Дай-ка я заверну себе цигарку, – потянулся Яльмаров к коробке табака. Северов пододвинул ее к Яльмарову. Он взял щепотку золотисто-янтарного табака, поднес к носу. – Медом пахнет, – и, свертывая папиросу, перешел на деловой тон: – Устроим маленький военный совет, товарищи.

Ты, Петр, расскажи Ивану Алексеевичу все, – обратилась Захматова к Ялымарову. – Расскажи все об этих бандитах. – Елена Васильевна сжала руку в кулак, постучала по своей коленке: – Будь моя власть, я бы их всех перестреляла тут же, в море.

Брось, Елена, партизанские замашки, – строго одернул Яльмаров. – Мы сейчас с тобой не в отряде и не ведем перестрелку.

Северову стало ясно, что Захматова и Яльмаров были в одном партизанском отряде и хорошо знают друг друга.

– Так вот, товарищ Северов, – обратился Яльмаров к Ивану Алексеевичу. – Будем ставить точку на этой концессии Есть уже разрешение Москвы.

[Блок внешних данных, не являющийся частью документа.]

-- adapted (dualised: floor ↦ ceiling) from Theorems/CollisionalTransferLocality/Negative/AprioriAllTimesFalseOfPersistentVacuum.lean (`pv_le_empiricalDensityField_of_blockFloor`)
/-- **Block ceiling ⇒ tested-mass ceiling (deterministic, every configuration).**  Let `φ ≥ 0` be a
kernel of mass one vanishing outside the ball `{euclidDist · 0 < r}`, and `χ ≥ 0` a test function
with `r`-modulus `ε` (`χ y ≤ χ x + ε` whenever `euclidDist (y - x) 0 < r`).  If EVERY block of the
configuration `w` has density at most `L` (`(N+1)⁻¹∑ᵢ φ(xᵢ - x) ≤ L` for all `x`), then the tested
mass is at most `L ∫χ + ε`:  `(N+1)⁻¹ ∑ᵢ χ(xᵢ) ≤ L ∫ χ + ε`.  (Each `φ(xᵢ - ·)` is a probability
density concentrated where `χ ≥ χ(xᵢ) - ε`, so `χ(xᵢ) - ε ≤ ∫ χ(x) φ(xᵢ - x) dx`; summing over `i`
gives `(N+1)⁻¹∑ᵢχ(xᵢ) - ε ≤ ∫ χ ρ̄ ≤ L ∫ χ`.) -/
private theorem pj_empiricalDensityField_le_of_blockCeiling {N : ℕ} (w : Config (N + 1) (Fin 3) T3)
    {φ : T3 → ℝ} (hφ0 : ∀ y, 0 ≤ φ y) (hφi : Integrable φ) (hφ1 : ∫ y, φ y = 1) {r : ℝ}
    (hsupp : ∀ y, r ≤ Torus.euclidDist y 0 → φ y = 0)
    {χ : T3 → ℝ} (hχc : Continuous χ) (hχ0 : ∀ x, 0 ≤ χ x) (hχ1 : ∀ x, χ x ≤ 1) {ε : ℝ}
    (hmod : ∀ x y : T3, Torus.euclidDist (y - x) 0 < r → χ y ≤ χ x + ε)
    {L : ℝ} (hceil : ∀ x, empiricalDensityField w (fun y => φ (y - x)) ≤ L) :
    empiricalDensityField w χ ≤ L * (∫ x, χ x) + ε := by
  haveI : (volume : Measure T3).IsNegInvariant :=
    Measure.IsAddHaarMeasure.isNegInvariant_of_regular _
  have hχi : Integrable χ := by
    refine Integrable.of_bound (μ := volume) hχc.aestronglyMeasurable 1
      (Eventually.of_forall fun x => ?_)
    rw [Real.norm_eq_abs, abs_of_nonneg (hχ0 x)]
    exact hχ1 x
  -- the block density as a finite sum
  set c : ℝ := ((N + 1 : ℕ) : ℝ)⁻¹ with hc
  have hc0 : 0 ≤ c := by positivity
  have hρ : ∀ x, empiricalDensityField w (fun y => φ (y - x)) = c * ∑ i, φ ((w i).1 - x) :=
    fun x => AprioriBoundsNegative.blockDensity_eq w φ x
  have hterm_int : ∀ i : Fin (N + 1), Integrable fun x => χ x * φ ((w i).1 - x) := fun i =>
    (hφi.comp_sub_left (w i).1).bdd_mul hχc.aestronglyMeasurable
      (Eventually.of_forall fun x => by
        rw [Real.norm_eq_abs, abs_of_nonneg (hχ0 x)]; exact hχ1 x)
  -- each translated kernel, integrated against `χ`, is at least `χ(xᵢ) - ε`
  have hterm : ∀ i : Fin (N + 1), χ (w i).1 - ε ≤ ∫ x, χ x * φ ((w i).1 - x) := by
    intro i
    have hpt : ∀ x, (χ (w i).1 - ε) * φ ((w i).1 - x) ≤ χ x * φ ((w i).1 - x) := by
      intro x
      by_cases h0 : φ ((w i).1 - x) = 0
      · simp [h0]
      · have hlt : Torus.euclidDist ((w i).1 - x) 0 < r := by
          by_contra hge
          exact h0 (hsupp _ (not_lt.1 hge))
        have hxy := hmod x (w i).1 hlt
        exact mul_le_mul_of_nonneg_right (by linarith) (hφ0 _)
    calc χ (w i).1 - ε = (χ (w i).1 - ε) * 1 := (mul_one _).symm
      _ = (χ (w i).1 - ε) * ∫ x, φ ((w i).1 - x) := by
          rw [integral_sub_left_eq_self φ volume, hφ1]
      _ = ∫ x, (χ (w i).1 - ε) * φ ((w i).1 - x) := (integral_const_mul _ _).symm
      _ ≤ ∫ x, χ x * φ ((w i).1 - x) :=
          integral_mono ((hφi.comp_sub_left (w i).1).const_mul _) (hterm_int i) hpt
  -- the tested block density as a finite sum of integrable terms
  have hprod_eq : (fun x => χ x * empiricalDensityField w (fun y => φ (y - x))) =
      fun x => c * ∑ i, χ x * φ ((w i).1 - x) := by
    funext x; rw [hρ x, Finset.mul_sum, Finset.mul_sum, Finset.mul_sum]
    refine Finset.sum_congr rfl fun i _ => ?_; ring
  have hprod_int : Integrable fun x => χ x * empiricalDensityField w (fun y => φ (y - x)) := by
    rw [hprod_eq]; exact (integrable_finsetSum _ fun i _ => hterm_int i).const_mul _
  -- integrate the ceiling against `χ`
  have hup : ∫ x, χ x * empiricalDensityField w (fun y => φ (y - x)) ≤ L * ∫ x, χ x := by
    rw [← integral_const_mul]
    refine integral_mono hprod_int (hχi.const_mul _) fun x => ?_
    have := mul_le_mul_of_nonneg_left (hceil x) (hχ0 x)
    linarith [mul_comm L (χ x)]
  have hlow : empiricalDensityField w χ - ε ≤
      ∫ x, χ x * empiricalDensityField w (fun y => φ (y - x)) := by
    rw [hprod_eq, integral_const_mul, integral_finsetSum _ (fun i _ => hterm_int i),
      AprioriBoundsNegative.empiricalDensityField_eq_sum]
    have hsum : ∑ i, (χ (w i).1 - ε) ≤ ∑ i, ∫ x, χ x * φ ((w i).1 - x) :=
      Finset.sum_le_sum fun i _ => hterm i
    have h1 : c * ∑ i : Fin (N + 1), (χ (w i).1 - ε) = c * ∑ i, χ (w i).1 - ε := by
      rw [Finset.sum_sub_distrib, Finset.sum_const, Finset.card_univ, Fintype.card_fin,
        nsmul_eq_mul, mul_sub, ← mul_assoc c, hc, inv_mul_cancel₀ (by positivity), one_mul]
    calc c * ∑ i, χ (w i).1 - ε = c * ∑ i : Fin (N + 1), (χ (w i).1 - ε) := h1.symm
      _ ≤ c * ∑ i, ∫ x, χ x * φ ((w i).1 - x) := mul_le_mul_of_nonneg_left hsum hc0
  linarith [hlow.trans hup]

Дела обстоят так. Эти норвежские китобои меньше всего занимались китами. С побережья мы получили несколько сигналов о том, что туши китов гниют в устьях рек. Это дело рук китобоев. Хотят отпугнуть рыбу. Глупо, но все же есть некоторый резон. Избиение котиков тоже дело их рук. Я осматривал лежбища на острове. Комбаров был с ними. Ему череп в лепешку превратили. Не буду удивлен, если это сделал этот гарпунер... как его?

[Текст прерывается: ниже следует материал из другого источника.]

import Summits.NavierStokesRegularity.NavierStokesRegularity.Theses.AxisymmetricExtremality
import Summits.NavierStokesRegularity.NavierStokesRegularity.Theorems.AxisymmetricExtremalityAxisymmetricKatoGlobalStubSeregin2020TypeIILemma22AxisTerm
import HarnessLib

/-!
# Seregin 2020, Lemma 2.2 (after Nazarov–Uraltseva 2012): the axis term in space–time,
# `∫∫ F (2x'/|x'|²)·∇ψ_ε dx dt → 4π ∫∫ F(t, 0, 0, x₃) dx₃ dt`

Helper toward the stub `stub_seregin2020TypeII` of the crux `AxisymmetricKatoGlobal` (= the named
fact `Literature.Analysis.FluidPDE.Seregin2020_axisymmetricSingularPoint_typeII`, G. Seregin,
Anal. Math. Phys. 10 (2020) Paper 46 = arXiv:2006.04140, Thm 2.1; remaining ingredient Lemma 2.2
in the corrected rendering `hWH′`). The sibling `…Lemma22AxisTerm` computes, slice by slice in
time, the limit `∫ F(x) (2/ϱ)∂_ϱψ_ε(x) dx → 2c₂ ∫ F(0,0,x₃) dx₃` producing the axis term
`4π₀ ∫ πη dx₃dt` of Seregin's displayed inequality (arXiv p. 8) / Nazarov–Uraltseva's (4.5).
This file integrates it in time (piece P5b, space–time form):

* `tendsto_integral_spaceTime_axisTerm` — for `F : ℝ × ℝ³ → ℝ` continuous with compact support,
  `∫∫ F(t,x) (2/ϱ)∂_ϱψ_ε(x) dx dt → 2c₂ ∫∫ F(t, (0,0,x₃)) dx₃ dt` as `ε → 0⁺` (Fubini, the slice
  limit, and dominated convergence in `t` with the uniform slice bound `M · 2c₂ · 2L`).

## References

* G. Seregin, Anal. Math. Phys. 10 (2020), Paper 46 = arXiv:2006.04140, proof of Lemma 2.2
  (arXiv p. 8), the axis term `4π₀ ∫ πη dx₃dt`. [Seregin2020]
* A. I. Nazarov, N. N. Uraltseva, St. Petersburg Math. J. 23 (2012) 93–115 = arXiv:1011.1888,
  §4, (4.3) and (4.5). [NazarovUraltseva2012]
-/

-- the problem directory repeats the summit name (D-0017); core's `dupNamespace` linter fires
set_option linter.dupNamespace false

noncomputable section

open MeasureTheory Set Function Filter Topology TopologicalSpace Metric WithLp
open scoped NNReal ENNReal InnerProductSpace RealInnerProductSpace

namespace Summit.NavierStokesRegularity.NavierStokesRegularity.Theorems.AxisymmetricKatoGlobal.EulerScaling

open Literature.Analysis.FluidPDE Literature.Analysis.FluidPDE.Seregin2020

/-- **The axis term in space–time.** For `F : ℝ × ℝ³ → ℝ` continuous with compact support,
`∫∫ F(t, x) (2/ϱ) ∂_ϱψ_ε(x) dx dt → 2c₂ ∫∫ F(t, (0, 0, x₃)) dx₃ dt` (`2c₂ = 4π`) as `ε → 0⁺`,
where `ψ_ε(x) = sT((2/ε)ϱ(x) - 1)` is the axis cut-off and `(2/ϱ)∂_ϱψ_ε = (2x'/|x'|²)·∇ψ_ε`:
Fubini, the slice limit `tendsto_integral_mul_axisDrift_axisCutoff`, and dominated convergence in
`t` (the slices are bounded by `M · 2c₂ · 2L` uniformly in `ε`). With `F = Φη` this is the axis
term `4π₀ ∫ πη dx₃ dt` of Seregin's displayed inequality.
[cite: Seregin2020, proof of Lemma 2.2 (arXiv p. 8), the axis term 4π₀∫πη dx₃dt; NazarovUraltseva2012 (4.5)] -/
theorem tendsto_integral_spaceTime_axisTerm : ∀ {F : ℝ × EuclideanSpace ℝ (Fin 3) → ℝ}, Continuous F →
    HasCompactSupport F →
    Tendsto (fun ε : ℝ => ∫ z : ℝ × EuclideanSpace ℝ (Fin 3),
        F z * (2 / cylRadius z.2 * (deriv Real.smoothTransition (2 / ε * cylRadius z.2 - 1) * (2 / ε))))
      (𝓝[>] 0) (𝓝 (2 * radialConst₂ * ∫ p : ℝ × ℝ, F (p.1, meridianPoint (0, p.2)))) := by
  intro F hF hFc
  -- a ball containing the support, a bound of `F`
  obtain ⟨L, hL0, hL⟩ : ∃ L : ℝ, 0 < L ∧ tsupport F ⊆ closedBall (0 : ℝ × EuclideanSpace ℝ (Fin 3)) L := by
    obtain ⟨R, hR⟩ := hFc.isCompact.isBounded.subset_closedBall 0
    exact ⟨max R 1, lt_of_lt_of_le one_pos (le_max_right _ _), hR.trans (closedBall_subset_closedBall (le_max_left _ _))⟩
  have hF0 : ∀ z : ℝ × EuclideanSpace ℝ (Fin 3), L < ‖z‖ → F z = 0 := fun z hz =>
    image_eq_zero_of_notMem_tsupport fun h => by
      have := hL h; rw [mem_closedBall, dist_zero_right] at this; linarith
  have hF0t : ∀ (t : ℝ) (x : EuclideanSpace ℝ (Fin 3)), L < |t| → F (t, x) = 0 := fun t x ht =>
    hF0 (t, x) (lt_of_lt_of_le ht (by simpa only [Real.norm_eq_abs] using norm_fst_le ((t, x) : ℝ × EuclideanSpace ℝ (Fin 3))))
  have hF0x : ∀ (t : ℝ) (x : EuclideanSpace ℝ (Fin 3)), L < ‖x‖ → F (t, x) = 0 := fun t x hx =>
    hF0 (t, x) (lt_of_lt_of_le hx (norm_snd_le ((t, x) : ℝ × EuclideanSpace ℝ (Fin 3))))
  have hF02 : ∀ (t : ℝ) (x : EuclideanSpace ℝ (Fin 3)), L < |x 2| → F (t, x) = 0 := fun t x hx =>
    hF0x t x (lt_of_lt_of_le hx (Literature.Barriers.NavierStokesRegularity.abs_apply_two_le_norm x))
  obtain ⟨M, hM⟩ : ∃ M, ∀ z, |F z| ≤ M := by
    obtain ⟨M, hM⟩ := hF.bounded_above_of_compact_support hFc
    exact ⟨M, fun z => by simpa [Real.norm_eq_abs] using hM z⟩
  have hM0 : 0 ≤ M := (abs_nonneg _).trans (hM 0)
  -- the slices
  have hmk : ∀ t : ℝ, Continuous fun x : EuclideanSpace ℝ (Fin 3) => ((t, x) : ℝ × EuclideanSpace ℝ (Fin 3)) :=
    fun t => continuous_const.prodMk continuous_id
  have hFt : ∀ t : ℝ, Continuous fun x : EuclideanSpace ℝ (Fin 3) => F (t, x) := fun t => hF.comp (hmk t)
  have hFtc : ∀ t : ℝ, HasCompactSupport fun x : EuclideanSpace ℝ (Fin 3) => F (t, x) := by
    intro t
    refine HasCompactSupport.intro (isCompact_closedBall (0 : EuclideanSpace ℝ (Fin 3)) L) fun x hx => hF0x t x ?_
    rw [mem_closedBall, dist_zero_right, not_le] at hx
    exact hx
  -- the profile and the space–time integrand
  set k : ℝ → EuclideanSpace ℝ (Fin 3) → ℝ := fun ε x =>
    2 / cylRadius x * (deriv Real.smoothTransition (2 / ε * cylRadius x - 1) * (2 / ε)) with hk
  have hkm : ∀ ε, Measurable (k ε) := fun ε =>
    (measurable_const.div continuous_cylRadius.measurable).mul
      ((((Real.smoothTransition.contDiff (n := 1)).continuous_deriv le_rfl).measurable.comp
        ((measurable_const.mul continuous_cylRadius.measurable).sub measurable_const)).mul measurable_const)
  set a : ℝ → ℝ → ℝ := fun ε t => ∫ x, F (t, x) * k ε x with ha
  set a₀ : ℝ → ℝ := fun t => 2 * radialConst₂ * ∫ s : ℝ, F (t, meridianPoint (0, s)) with ha₀
  -- (1) integrability of the space–time integrand and Fubini, for `ε > 0`
  have hG : ∀ ε, 0 < ε → Integrable (fun z : ℝ × EuclideanSpace ℝ (Fin 3) => F z * k ε z.2) ∧
      ∫ z : ℝ × EuclideanSpace ℝ (Fin 3), F z * k ε z.2 = ∫ t, a ε t := by
    intro ε hε
    obtain ⟨hnn, -, -, -⟩ := axisCutoff_profile_props hε
    have hk0 : ∀ x, 0 ≤ k ε x := fun x => mul_nonneg (div_nonneg zero_le_two (cylRadius_nonneg x)) (hnn _)
    -- dominating product function
    set g : ℝ → ℝ := (Icc (-L) L).indicator fun _ => M with hg
    have hgi : Integrable g :=
      (integrableOn_const (C := M) (by exact measure_Icc_lt_top.ne)).integrable_indicator measurableSet_Icc
    obtain ⟨hdom, -⟩ := integral_axisDrift_axisCutoff_mul hε hgi
    set τ : ℝ → ℝ := (Icc (-L) L).indicator fun _ => (1 : ℝ) with hτ
    have hτi : Integrable τ :=
      (integrableOn_const (C := (1 : ℝ)) (by exact measure_Icc_lt_top.ne)).integrable_indicator measurableSet_Icc
    have hprod : Integrable (fun z : ℝ × EuclideanSpace ℝ (Fin 3) => τ z.1 * (k ε z.2 * g (z.2 2))) := by
      have h := hτi.mul_prod hdom
      rw [← Measure.volume_eq_prod] at h
      exact h
    have hbound : ∀ z : ℝ × EuclideanSpace ℝ (Fin 3), ‖F z * k ε z.2‖ ≤ τ z.1 * (k ε z.2 * g (z.2 2)) := by
      intro z
      rw [Real.norm_eq_abs, abs_mul, abs_of_nonneg (hk0 _)]
      by_cases ht : |z.1| ≤ L
      · by_cases hx : |z.2 2| ≤ L
        · rw [hτ, hg, Set.indicator_of_mem (mem_Icc.2 (abs_le.1 ht)), Set.indicator_of_mem (mem_Icc.2 (abs_le.1 hx)),
            one_mul, mul_comm (k ε z.2)]
          exact mul_le_mul_of_nonneg_right (hM z) (hk0 _)
        · have : F z = 0 := hF02 z.1 z.2 (not_le.1 hx)
          rw [this, abs_zero, zero_mul]
          exact mul_nonneg (by rw [hτ]; exact indicator_nonneg (fun _ _ => zero_le_one) _)
            (mul_nonneg (hk0 _) (by rw [hg]; exact indicator_nonneg (fun _ _ => hM0) _))
      · have : F z = 0 := hF0t z.1 z.2 (not_le.1 ht)
        rw [this, abs_zero, zero_mul]
        exact mul_nonneg (by rw [hτ]; exact indicator_nonneg (fun _ _ => zero_le_one) _)
          (mul_nonneg (hk0 _) (by rw [hg]; exact indicator_nonneg (fun _ _ => hM0) _))
    have hmeas : AEStronglyMeasurable (fun z : ℝ × EuclideanSpace ℝ (Fin 3) => F z * k ε z.2) volume :=
      hF.aestronglyMeasurable.mul ((hkm ε).comp measurable_snd).aestronglyMeasurable
    have hint : Integrable (fun z : ℝ × EuclideanSpace ℝ (Fin 3) => F z * k ε z.2) :=
      hprod.mono' hmeas (Eventually.of_forall hbound)
    refine ⟨hint, ?_⟩
    rw [Measure.volume_eq_prod]
    exact integral_prod _ ((Measure.volume_eq_prod (ℝ) (EuclideanSpace ℝ (Fin 3))) ▸ hint)
  -- (2) the slice limits and the uniform slice bound
  have hlim : ∀ t, Tendsto (fun ε => a ε t) (𝓝[>] 0) (𝓝 (a₀ t)) := fun t =>
    tendsto_integral_mul_axisDrift_axisCutoff (hFt t) (hFtc t)
  set B : ℝ → ℝ := (Icc (-L) L).indicator fun _ => M * (2 * radialConst₂ * (2 * L)) with hB
  have hBi : Integrable B :=
    (integrableOn_const (C := M * (2 * radialConst₂ * (2 * L))) (by exact measure_Icc_lt_top.ne)).integrable_indicator
      measurableSet_Icc
  have hbd : ∀ ε, 0 < ε → ∀ t, ‖a ε t‖ ≤ B t := by
    intro ε hε t
    by_cases ht : |t| ≤ L
    · rw [hB, Set.indicator_of_mem (mem_Icc.2 (abs_le.1 ht)), Real.norm_eq_abs]
      exact (abs_integral_mul_axisDrift_axisCutoff_le (hFt t).aestronglyMeasurable (fun x => hM (t, x)) hL0.le
        (hF02 t) hε).2
    · have h0 : a ε t = 0 := by
        simp only [ha]
        refine integral_eq_zero_of_ae (Eventually.of_forall fun x => ?_)
        simp [hF0t t x (not_le.1 ht)]
      rw [h0, norm_zero, hB]
      exact indicator_nonneg (fun _ _ => by have := radialConst₂_pos; positivity) _
  -- (3) dominated convergence in `t`
  have hev : ∀ᶠ ε in 𝓝[>] (0 : ℝ), 0 < ε := self_mem_nhdsWithin
  have hDCT : Tendsto (fun ε => ∫ t, a ε t) (𝓝[>] 0) (𝓝 (∫ t, a₀ t)) := by
    refine tendsto_integral_filter_of_dominated_convergence B ?_ ?_ hBi (Eventually.of_forall hlim)
    · filter_upwards [hev] with ε hε
      have h := (hG ε hε).1
      rw [Measure.volume_eq_prod] at h
      exact h.aestronglyMeasurable.integral_prod_right'
    · filter_upwards [hev] with ε hε
      exact Eventually.of_forall (hbd ε hε)
  -- (4) the limit is the product integral
  have hH : Integrable (fun p : ℝ × ℝ => F (p.1, meridianPoint (0, p.2))) := by
    have hc : Continuous fun p : ℝ × ℝ => F (p.1, meridianPoint (0, p.2)) :=
      hF.comp (continuous_fst.prodMk ((contDiff_meridianPoint (n := (⊤ : ℕ∞))).continuous.comp
        (continuous_const.prodMk continuous_snd)))
    refine hc.integrable_of_hasCompactSupport ?_
    refine HasCompactSupport.intro (isCompact_closedBall (0 : ℝ × ℝ) L) fun p hp => hF0 _ ?_
    rw [mem_closedBall, dist_zero_right, not_le] at hp
    have e : ‖((p.1, meridianPoint (0, p.2)) : ℝ × EuclideanSpace ℝ (Fin 3))‖ = ‖p‖ := by
      rw [Prod.norm_def, Prod.norm_def, norm_meridianPoint_zero, Real.norm_eq_abs, Real.norm_eq_abs]
    rwa [e]
  have hlimval : ∫ t, a₀ t = 2 * radialConst₂ * ∫ p : ℝ × ℝ, F (p.1, meridianPoint (0, p.2)) := by
    simp only [ha₀]
    rw [integral_const_mul, Measure.volume_eq_prod, integral_prod _ ((Measure.volume_eq_prod (ℝ) (ℝ)) ▸ hH)]
  -- assemble
  rw [← hlimval]
  refine hDCT.congr' ?_
  filter_upwards [hev] with ε hε
  exact ((hG ε hε).2).symm

end Summit.NavierStokesRegularity.NavierStokesRegularity.Theorems.AxisymmetricKatoGlobal.EulerScaling

end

– Бромсет, – подсказал пораженный услышанным Северов.

Юрт Бромсет, – вспомнил Яльмаров. – Это было не простое браконьерство, а с далеким прицелом. Хотели перегнать котиковое стадо на свои острова. Да не вышло у господ китобоев. Котики вернулись на лежбище. Все это ясно. Только вот с товарищем Мэйлом пока история не раскрыта.

Джо исчез... – вздохнул Северов. – Может быть, они его убили, чтобы он не рассказал о набеге на котиковое лежбище.

Возможно, – согласился Яльмаров. – Позднее, я надеюсь, и это станет для нас ясным, как ясно то, что китобойная флотилия занималась экономической диверсией. Концессия была взята для маскировки.

Судить этих негодяев! – воскликнул Северов. —В тюрьму их.

Они только этого и заслуживают, но, к сожалению, мы не можем сейчас так поступить. – Яльмаров положил окурок папиросы в пепельницу. – Отменный у вас табак, товарищ Северов. Так вот, судить их, наказывать нам сейчас невыгодно. Представляете, какая шумиха поднимется за рубежом. Мол, большевики убивают концессионеров. А это может отпугнуть тех иностранных дельцов, которые хотят вести с нами дела честно и сейчас нам еще нужны. Нам выгодно иметь дело с концессионерами, пока мы свое хозяйство не пустим на полный ход. Господа концессионеры платят нам валютой. Ну как, товарищи, согласны?

Яльмаров с улыбкой посмотрел на Захматову и Северова.

Вот я и прочитал вам маленькую лекцию по политэкономии.

Значит, эти проклятые китобои уйдут целехонькими и еще будут посмеиваться? – Захматова даже вскочила на ноги. – Они нам плюют в морду, а мы только утираемся и говорим еще: «Спасибо»?!

Не шуми, Елена, – спокойно попросил Яльмаров. – Немного мы их накажем. Слегка, но чувствительно. А главное – они не посмеют поднимать большого шума, когда вернутся домой.

Как же ты накажешь? – Елена Васильевна вновь села в кресло. – Прочтешь нотацию, что, мол, нехорошо браконьерствовать?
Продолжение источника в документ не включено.